> YOUR OBJECTIVE
Transcribe, verbatim, every line from the start of the entries through the line that contains "v₀‖ ^ 2 := by"; include both boundary lines and omit all others.

> MATERIAL FOR THIS TASK
import Summits.AnomalousDissipation.AnomalousDissipation.Theorems.QuasiStaticSolenoidalCellTensorQ.Negative.Exchange
import HarnessLib

/-!
# Negative side of K2Q `QuasiStaticSolenoidalCellTensorQ` (stmt-AnomalousDissipation-19072): drift of the principal mode and
# the frozen-polarisation comparison (helper, `--supports stmt-AnomalousDissipation-19072`)

Summits-side helper file (everything proved; no definitions, no named facts).  The Taylor drain density `ψ` of
`exchange_le_cell` carries the polarisation factors `‖Π_{±ℓ∓K_j} α_N(t)(±ℓ)‖²` of the CURRENT principal vector; the
isotropy of the word acts on a FIXED vector summed over a whole period.  This file controls the difference:
* `principal_drift` — along a window on which the rest energy is at most `R_max`, the heat-renormalised principal vector
  moves little: `‖e^{κ4π²|ℓ|²(t−t₀)}α_N(t)(ℓ) − α_N(t₀)(ℓ)‖ ≤ e^{κ4π²|ℓ|²(t₁−t₀)}·c_F·√R_max·(t − t₀)`,
  `c_F = Σ_j (2π|ê_j·ℓ|/n)(‖a_j‖ + ‖a'_j‖)` (the exchange feeds `ℓ` only from rest modes; mean value inequality);
* `norm_sq_leraySym_le_of_drift` — `‖Π_m v‖² ≤ (1+ε)‖Π_m v₀‖² + (1 + 1/ε)‖v − v₀‖²` (Leray symbol is a linear contraction).
This is NOT a proof of anomalous dissipation, and by itself not of `¬ K2Q`.
-/

set_option linter.dupNamespace false

noncomputable section

namespace Summit.AnomalousDissipation.AnomalousDissipation.Theorems.QuasiStaticSolenoidalCellTensorQ.Negative

open Set MeasureTheory Filter Topology Function
open scoped InnerProductSpace ComplexConjugate BigOperators
open Literature.Analysis Literature.Analysis.FunctionSpaces Literature.Analysis.FunctionSpaces.Torus
open Literature.Analysis.FluidPDE Literature.Analysis.FluidPDE.LatticeShear
open Summit.AnomalousDissipation.AnomalousDissipation.Theorems.SolenoidalFractalHomogenisation.PermissibleCarrier
open Summit.AnomalousDissipation.AnomalousDissipation.Theorems.SolenoidalFractalHomogenisation.RealisedQuasiStaticCellLaw

variable {k₀ : ℕ}

/-! ## §1 Frozen polarisation: the Leray symbol of a drifted vector -/

/-- **`‖Π_m v‖² ≤ (1+ε)‖Π_m v₀‖² + (1 + 1/ε)‖v − v₀‖²`** for `ε > 0` (`Π_m` linear, `‖Π_m‖ ≤ 1`). -/
theorem norm_sq_leraySym_le_of_drift (m : Fin 3 → ℤ) (v v₀ : EuclideanSpace ℂ (Fin 3)) {ε : ℝ} (hε : 0 < ε) :
    ‖Torus.leraySym m v‖ ^ 2 ≤ (1 + ε) * ‖Torus.leraySym m v₀‖ ^ 2 + (1 + 1 / ε) * ‖v - v₀‖ ^ 2 := by
  have h1 : ‖Torus.leraySym m v‖ ≤ ‖Torus.leraySym m v₀‖ + ‖v - v₀‖ := by
    have e : Torus.leraySym m v = Torus.leraySym m v₀ + Torus.leraySym m (v - v₀) := by
      rw [Torus.leraySym_sub]; abel
    rw [e]
    exact (norm_add_le _ _).trans (add_le_add le_rfl (Torus.norm_leraySym_le m _))
  set a := ‖Torus.leraySym m v₀‖ with ha
  set b := ‖v - v₀‖ with hb
  have ha0 : 0 ≤ a := norm_nonneg _
  have hb0 : 0 ≤ b := norm_nonneg _
  have h2 : ‖Torus.leraySym m v‖ ^ 2 ≤ (a + b) ^ 2 := pow_le_pow_left₀ (norm_nonneg _) h1 2
  -- `(a+b)² ≤ (1+ε)a² + (1+1/ε)b²` since `2ab ≤ εa² + b²/ε`
  have h3 : 2 * a * b ≤ ε * a ^ 2 + (1 / ε) * b ^ 2 := by
    have h := sq_nonneg (ε * a - b)
    have e : (ε * a - b) ^ 2 = ε * (ε * a ^ 2 + (1 / ε) * b ^ 2 - 2 * a * b) := by field_simp; ring
    rw [e] at h
    have := (mul_nonneg_iff_of_pos_left hε).1 h
    linarith
  nlinarith

/-! ## §2 Drift of the heat-renormalised principal vector -/

set_option maxHeartbeats 800000 in
/-- **Drift of the principal vector.** On a window `[t₀, t₁] ⊆ [0, T]` along which the rest energy of the truncation is
at most `R_max`, for `ℓ ≠ 0` with `2|ℓ| < n` and the four fed modes of every slot resolved:
`‖e^{κ4π²|ℓ|²(t−t₀)} α_N(t)(ℓ) − α_N(t₀)(ℓ)‖ ≤ e^{κ4π²|ℓ|²(t₁−t₀)}·c_F·√R_max·(t − t₀)` for `t ∈ [t₀, t₁]`,
`c_F = Σ_j (1/n)(2π|ê_j·ℓ|)(‖a_j‖ + ‖a'_j‖)`. -/
theorem principal_drift (W : LatticeWord k₀) {n : ℕ} (hn : 0 < n) {κ : ℝ} (hκ : 0 < κ)
    (ℓ : Fin 3 → ℤ) (hℓ : ℓ ≠ 0) (hℓn : 2 * ‖latticeVec ℓ‖ < n) {w₀ : UnitAddTorus (Fin 3) → EuclideanSpace ℝ (Fin 3)}
    (hw₀ : FunctionSpaces.Torus.MemSobolev 1 (FunctionSpaces.EuclideanSpace.complexify ∘ w₀))
    (hdiv : FunctionSpaces.Torus.IsWeaklyDivFree w₀) (hmean : FunctionSpaces.Torus.HasZeroMean w₀)
    (hsupp : ∀ k : Fin 3 → ℤ, ¬ ((∃ z : Fin 3 → ℤ, k = ℓ + (n:ℤ) • z) ∨ (∃ z : Fin 3 → ℤ, k = -ℓ + (n:ℤ) • z)) →
      UnitAddTorus.mFourierCoeff (FunctionSpaces.EuclideanSpace.complexify ∘ w₀) k = 0)
    {N : ℕ} (hBN : (Finset.univ.biUnion fun j : Fin k₀ =>
        ({(fun i => (W.phase j).m i * n), -(fun i => (W.phase j).m i * n)} : Finset (Fin 3 → ℤ))) ⊆ freqBall N)
    (hℓN : ℓ ∈ freqBall N)
    (hball : ∀ j : Fin k₀, ∀ k ∈ ({ℓ, -ℓ} : Finset (Fin 3 → ℤ)),
      k - (fun i => (W.phase j).m i * (n : ℤ)) ∈ freqBall N ∧ k + (fun i => (W.phase j).m i * (n : ℤ)) ∈ freqBall N)
    {T t₀ t₁ : ℝ} (ht₀ : 0 ≤ t₀) (ht₀₁ : t₀ ≤ t₁) (ht₁ : t₁ ≤ T) {Rmax : ℝ}
    (hR : ∀ t ∈ Icc t₀ t₁, ∑ k ∈ freqBall N \ {ℓ, -ℓ},
      ‖(pvSetup_cell W hn hκ.le ℓ hw₀ hdiv hmean hsupp).galerkinCoeffAt N t k‖ ^ 2 ≤ Rmax) :
    ∀ t ∈ Icc t₀ t₁,
      ‖((Real.exp (κ * (4 * Real.pi ^ 2 * freqNormSq ℓ) * (t - t₀)) : ℝ) : ℂ) •
            (pvSetup_cell W hn hκ.le ℓ hw₀ hdiv hmean hsupp).galerkinCoeffAt N t ℓ -
          (pvSetup_cell W hn hκ.le ℓ hw₀ hdiv hmean hsupp).galerkinCoeffAt N t₀ ℓ‖ ≤
        Real.exp (κ * (4 * Real.pi ^ 2 * freqNormSq ℓ) * (t₁ - t₀)) *
          ((∑ j : Fin k₀, (1 / (n : ℝ)) * (2 * Real.pi * |∑ i, (W.phase j).e i * (ℓ i : ℝ)|) *
              (‖Complex.exp ((W.phase j).φ * Complex.I) *
                  (1 / (2 * ((2 * Real.pi * ‖latticeVec (W.phase j).m‖ : ℝ) : ℂ) * Complex.I))‖ +
                ‖starRingEnd ℂ (Complex.exp ((W.phase j).φ * Complex.I)) *
                  (-(1 / (2 * ((2 * Real.pi * ‖latticeVec (W.phase j).m‖ : ℝ) : ℂ) * Complex.I)))‖)) *
            Real.sqrt Rmax) * (t - t₀) := by
  classical
  set hPV := pvSetup_cell W hn hκ.le ℓ hw₀ hdiv hmean hsupp with hPVdef
  set L : ℝ := κ * (4 * Real.pi ^ 2 * freqNormSq ℓ) with hL
  have hL0 : 0 ≤ L := by rw [hL]; exact mul_nonneg hκ.le (mul_nonneg (by positivity) (freqNormSq_nonneg _))
  -- abbreviations
  set A : Fin k₀ → ℂ := fun j => Complex.exp ((W.phase j).φ * Complex.I) *
      (1 / (2 * ((2 * Real.pi * ‖latticeVec (W.phase j).m‖ : ℝ) : ℂ) * Complex.I)) with hA
  set A' : Fin k₀ → ℂ := fun j => starRingEnd ℂ (Complex.exp ((W.phase j).φ * Complex.I)) *
      (-(1 / (2 * ((2 * Real.pi * ‖latticeVec (W.phase j).m‖ : ℝ) : ℂ) * Complex.I))) with hA'
  set K : Fin k₀ → (Fin 3 → ℤ) := fun j => fun i => (W.phase j).m i * (n : ℤ) with hK
  set cF : ℝ := ∑ j : Fin k₀, (1 / (n : ℝ)) * (2 * Real.pi * |∑ i, (W.phase j).e i * (ℓ i : ℝ)|) * (‖A j‖ + ‖A' j‖)
    with hcF
  -- the exchange (ladder form) at `ℓ`
  set S : ℝ → EuclideanSpace ℂ (Fin 3) := fun t => ∑ j : Fin k₀, ((((1 / (n : ℝ)) *
      LatticeWord.trapezoid (W.start j) (W.phase j).τ W.ramp (Int.fract (t / W.period) * W.period) : ℝ) : ℂ) *
      (2 * Real.pi * Complex.I * ∑ i, (EuclideanSpace.complexify (W.phase j).e) i * (ℓ i : ℂ))) •
      Torus.leraySym ℓ (A j • hPV.galerkinCoeffAt N t (ℓ - K j) + A' j • hPV.galerkinCoeffAt N t (ℓ + K j)) with hS
  -- the mode equation at `ℓ` in ladder form, on the window
  have hsub : Icc t₀ t₁ ⊆ Icc 0 T := fun t ht => ⟨ht₀.trans ht.1, ht.2.trans ht₁⟩
  have hderiv : ∀ t ∈ Icc t₀ t₁, HasDerivWithinAt (fun s => hPV.galerkinCoeffAt N s ℓ)
      (-((L : ℝ) : ℂ) • hPV.galerkinCoeffAt N t ℓ - S t) (Icc t₀ t₁) t := by
    intro t ht
    have hc : ∀ m, m ∉ freqBall N → hPV.galerkinCoeffAt N t m = 0 := fun m hm => by
      rw [Torus.PVSetup.galerkinCoeffAt, coeffExt_of_not_mem _ hm]
    have h := (hPV.hasDerivWithinAt_galerkinCoeffAt hBN hℓN (hsub ht)).mono hsub
    rw [pvGalerkinField_cell W hn κ hBN hc t ℓ] at h
    refine h.congr_deriv ?_
    rw [hS, hL, neg_smul]
  -- the renormalised vector `f(t) = e^{L(t−t₀)} α(t)(ℓ)`
  set f : ℝ → EuclideanSpace ℂ (Fin 3) := fun t => ((Real.exp (L * (t - t₀)) : ℝ) : ℂ) • hPV.galerkinCoeffAt N t ℓ with hf
  set f' : ℝ → EuclideanSpace ℂ (Fin 3) := fun t => -(((Real.exp (L * (t - t₀)) : ℝ) : ℂ) • S t) with hf'
  have hfd : ∀ t ∈ Icc t₀ t₁, HasDerivWithinAt f (f' t) (Icc t₀ t₁) t := by
    intro t ht
    have he : HasDerivWithinAt (fun s => ((Real.exp (L * (s - t₀)) : ℝ) : ℂ))
        (((Real.exp (L * (t - t₀)) * L : ℝ) : ℂ)) (Icc t₀ t₁) t := by
      have h1 : HasDerivWithinAt (fun s => L * (s - t₀)) L (Icc t₀ t₁) t := by
        simpa using ((hasDerivWithinAt_id t (Icc t₀ t₁)).sub_const t₀).const_mul L
      exact (h1.exp).ofReal_comp
    have h := he.smul (hderiv t ht)
    refine h.congr_deriv ?_
    simp only [hf', smul_sub, smul_smul]
    rw [show ((Real.exp (L * (t - t₀)) : ℝ) : ℂ) * -((L : ℝ) : ℂ) = -(((Real.exp (L * (t - t₀)) * L : ℝ) : ℂ)) by
      push_cast; ring, neg_smul]
    abel
  -- the rest modes are bounded by `√R_max`
  have hrest : ∀ t ∈ Icc t₀ t₁, ∀ k' ∈ freqBall N \ {ℓ, -ℓ}, ‖hPV.galerkinCoeffAt N t k'‖ ≤ Real.sqrt Rmax := by
    intro t ht k' hk'
    have h1 : ‖hPV.galerkinCoeffAt N t k'‖ ^ 2 ≤ Rmax :=
      le_trans (Finset.single_le_sum (f := fun k => ‖hPV.galerkinCoeffAt N t k‖ ^ 2) (fun k _ => sq_nonneg _) hk')
        (hR t ht)
    exact Real.le_sqrt_of_sq_le h1
  have hmodes : ∀ j : Fin k₀, ℓ - K j ∈ freqBall N \ {ℓ, -ℓ} ∧ ℓ + K j ∈ freqBall N \ {ℓ, -ℓ} := by
    intro j
    obtain ⟨-, -, m1, m2, -, -⟩ := fourModes_facts (W.phase j) hn hℓ hℓn
    have hb := hball j ℓ (by simp)
    exact ⟨Finset.mem_sdiff.2 ⟨hb.1, m1⟩, Finset.mem_sdiff.2 ⟨hb.2, m2⟩⟩
  -- the bound on `S`
  have hSle : ∀ t ∈ Icc t₀ t₁, ‖S t‖ ≤ cF * Real.sqrt Rmax := by
    intro t ht
    rw [hS, hcF, Finset.sum_mul]
    refine (norm_sum_le _ _).trans (Finset.sum_le_sum fun j _ => ?_)
    rw [norm_smul]
    have htrap0 := trapezoid_nonneg (W.start j) (W.phase j).τ W.ramp (Int.fract (t / W.period) * W.period)
    have htrap1 := trapezoid_le_one (W.start j) (W.phase j).τ W.ramp (Int.fract (t / W.period) * W.period)
    have hsumE : (∑ i, (EuclideanSpace.complexify (W.phase j).e) i * (ℓ i : ℂ)) =
        ((∑ i, (W.phase j).e i * (ℓ i : ℝ) : ℝ) : ℂ) := by
      push_cast
      refine Finset.sum_congr rfl fun i _ => ?_
      rw [EuclideanSpace.complexify_apply]
    have hC : ‖((((1 / (n : ℝ)) * LatticeWord.trapezoid (W.start j) (W.phase j).τ W.ramp
        (Int.fract (t / W.period) * W.period) : ℝ) : ℂ) *
        (2 * Real.pi * Complex.I * ∑ i, (EuclideanSpace.complexify (W.phase j).e) i * (ℓ i : ℂ)))‖ ≤
        (1 / (n : ℝ)) * (2 * Real.pi * |∑ i, (W.phase j).e i * (ℓ i : ℝ)|) := by
      have eC : ((((1 / (n : ℝ)) * LatticeWord.trapezoid (W.start j) (W.phase j).τ W.ramp
          (Int.fract (t / W.period) * W.period) : ℝ) : ℂ) *
          (2 * Real.pi * Complex.I * ∑ i, (EuclideanSpace.complexify (W.phase j).e) i * (ℓ i : ℂ))) =
          (((1 / (n : ℝ)) * LatticeWord.trapezoid (W.start j) (W.phase j).τ W.ramp
            (Int.fract (t / W.period) * W.period) * (2 * Real.pi * ∑ i, (W.phase j).e i * (ℓ i : ℝ)) : ℝ) : ℂ) *
            Complex.I := by
        rw [hsumE]; push_cast; ring
      have h1n : 0 ≤ 1 / (n : ℝ) * LatticeWord.trapezoid (W.start j) (W.phase j).τ W.ramp
          (Int.fract (t / W.period) * W.period) := by positivity
      rw [eC, norm_mul, Complex.norm_I, mul_one, Complex.norm_real, Real.norm_eq_abs, abs_mul, abs_of_nonneg h1n,
        abs_mul, abs_mul, abs_two, abs_of_pos Real.pi_pos]
      have h0 : 0 ≤ 2 * Real.pi * |∑ i, (W.phase j).e i * (ℓ i : ℝ)| := by positivity
      have : 1 / (n : ℝ) * LatticeWord.trapezoid (W.start j) (W.phase j).τ W.ramp (Int.fract (t / W.period) * W.period) ≤
          1 / (n : ℝ) * 1 := mul_le_mul_of_nonneg_left htrap1 (by positivity)
      nlinarith
    have hP : ‖Torus.leraySym ℓ (A j • hPV.galerkinCoeffAt N t (ℓ - K j) + A' j • hPV.galerkinCoeffAt N t (ℓ + K j))‖ ≤
        (‖A j‖ + ‖A' j‖) * Real.sqrt Rmax := by
      refine (Torus.norm_leraySym_le _ _).trans ((norm_add_le _ _).trans ?_)
      rw [norm_smul, norm_smul, add_mul]
      exact add_le_add (mul_le_mul_of_nonneg_left (hrest t ht _ (hmodes j).1) (norm_nonneg _))
        (mul_le_mul_of_nonneg_left (hrest t ht _ (hmodes j).2) (norm_nonneg _))
    calc ‖((((1 / (n : ℝ)) * LatticeWord.trapezoid (W.start j) (W.phase j).τ W.ramp
          (Int.fract (t / W.period) * W.period) : ℝ) : ℂ) *
          (2 * Real.pi * Complex.I * ∑ i, (EuclideanSpace.complexify (W.phase j).e) i * (ℓ i : ℂ)))‖ *
          ‖Torus.leraySym ℓ (A j • hPV.galerkinCoeffAt N t (ℓ - K j) + A' j • hPV.galerkinCoeffAt N t (ℓ + K j))‖
        ≤ (1 / (n : ℝ)) * (2 * Real.pi * |∑ i, (W.phase j).e i * (ℓ i : ℝ)|) * ((‖A j‖ + ‖A' j‖) * Real.sqrt Rmax) :=
          mul_le_mul hC hP (norm_nonneg _) (by positivity)
      _ = (1 / (n : ℝ)) * (2 * Real.pi * |∑ i, (W.phase j).e i * (ℓ i : ℝ)|) * (‖A j‖ + ‖A' j‖) * Real.sqrt Rmax := by
          ring
  -- the bound on `f'`
  have hbound : ∀ t ∈ Icc t₀ t₁, ‖f' t‖ ≤ Real.exp (L * (t₁ - t₀)) * (cF * Real.sqrt Rmax) := by
    intro t ht
    rw [hf']
    simp only
    rw [norm_neg, norm_smul, Complex.norm_real, Real.norm_eq_abs, abs_of_pos (Real.exp_pos _)]
    have hexp : Real.exp (L * (t - t₀)) ≤ Real.exp (L * (t₁ - t₀)) :=
      Real.exp_le_exp.2 (mul_le_mul_of_nonneg_left (by linarith [ht.2]) hL0)
    exact mul_le_mul hexp (hSle t ht) (norm_nonneg _) (Real.exp_pos _).le
  intro t ht
  have ht₀' : t₀ ∈ Icc t₀ t₁ := ⟨le_rfl, ht₀₁⟩
  have h := Convex.norm_image_sub_le_of_norm_hasDerivWithin_le hfd hbound (convex_Icc t₀ t₁) ht₀' ht
  have hf0 : f t₀ = hPV.galerkinCoeffAt N t₀ ℓ := by simp [hf]
  rw [hf0] at h
  simp only [hf] at h
  rw [Real.norm_eq_abs, abs_of_nonneg (by linarith [ht.1])] at h
  rw [hL] at h
  exact h

end Summit.AnomalousDissipation.AnomalousDissipation.Theorems.QuasiStaticSolenoidalCellTensorQ.Negative

end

> PROBLEM SOLUTION
import Summits.AnomalousDissipation.AnomalousDissipation.Theorems.QuasiStaticSolenoidalCellTensorQ.Negative.Exchange
import HarnessLib

/-!
# Negative side of K2Q `QuasiStaticSolenoidalCellTensorQ` (stmt-AnomalousDissipation-19072): drift of the principal mode and
# the frozen-polarisation comparison (helper, `--supports stmt-AnomalousDissipation-19072`)

Summits-side helper file (everything proved; no definitions, no named facts).  The Taylor drain density `ψ` of
`exchange_le_cell` carries the polarisation factors `‖Π_{±ℓ∓K_j} α_N(t)(±ℓ)‖²` of the CURRENT principal vector; the
isotropy of the word acts on a FIXED vector summed over a whole period.  This file controls the difference:
* `principal_drift` — along a window on which the rest energy is at most `R_max`, the heat-renormalised principal vector
  moves little: `‖e^{κ4π²|ℓ|²(t−t₀)}α_N(t)(ℓ) − α_N(t₀)(ℓ)‖ ≤ e^{κ4π²|ℓ|²(t₁−t₀)}·c_F·√R_max·(t − t₀)`,
  `c_F = Σ_j (2π|ê_j·ℓ|/n)(‖a_j‖ + ‖a'_j‖)` (the exchange feeds `ℓ` only from rest modes; mean value inequality);
* `norm_sq_leraySym_le_of_drift` — `‖Π_m v‖² ≤ (1+ε)‖Π_m v₀‖² + (1 + 1/ε)‖v − v₀‖²` (Leray symbol is a linear contraction).
This is NOT a proof of anomalous dissipation, and by itself not of `¬ K2Q`.
-/

set_option linter.dupNamespace false

noncomputable section

namespace Summit.AnomalousDissipation.AnomalousDissipation.Theorems.QuasiStaticSolenoidalCellTensorQ.Negative

open Set MeasureTheory Filter Topology Function
open scoped InnerProductSpace ComplexConjugate BigOperators
open Literature.Analysis Literature.Analysis.FunctionSpaces Literature.Analysis.FunctionSpaces.Torus
open Literature.Analysis.FluidPDE Literature.Analysis.FluidPDE.LatticeShear
open Summit.AnomalousDissipation.AnomalousDissipation.Theorems.SolenoidalFractalHomogenisation.PermissibleCarrier
open Summit.AnomalousDissipation.AnomalousDissipation.Theorems.SolenoidalFractalHomogenisation.RealisedQuasiStaticCellLaw

variable {k₀ : ℕ}

/-! ## §1 Frozen polarisation: the Leray symbol of a drifted vector -/

/-- **`‖Π_m v‖² ≤ (1+ε)‖Π_m v₀‖² + (1 + 1/ε)‖v − v₀‖²`** for `ε > 0` (`Π_m` linear, `‖Π_m‖ ≤ 1`). -/
theorem norm_sq_leraySym_le_of_drift (m : Fin 3 → ℤ) (v v₀ : EuclideanSpace ℂ (Fin 3)) {ε : ℝ} (hε : 0 < ε) :
    ‖Torus.leraySym m v‖ ^ 2 ≤ (1 + ε) * ‖Torus.leraySym m v₀‖ ^ 2 + (1 + 1 / ε) * ‖v - v₀‖ ^ 2 := by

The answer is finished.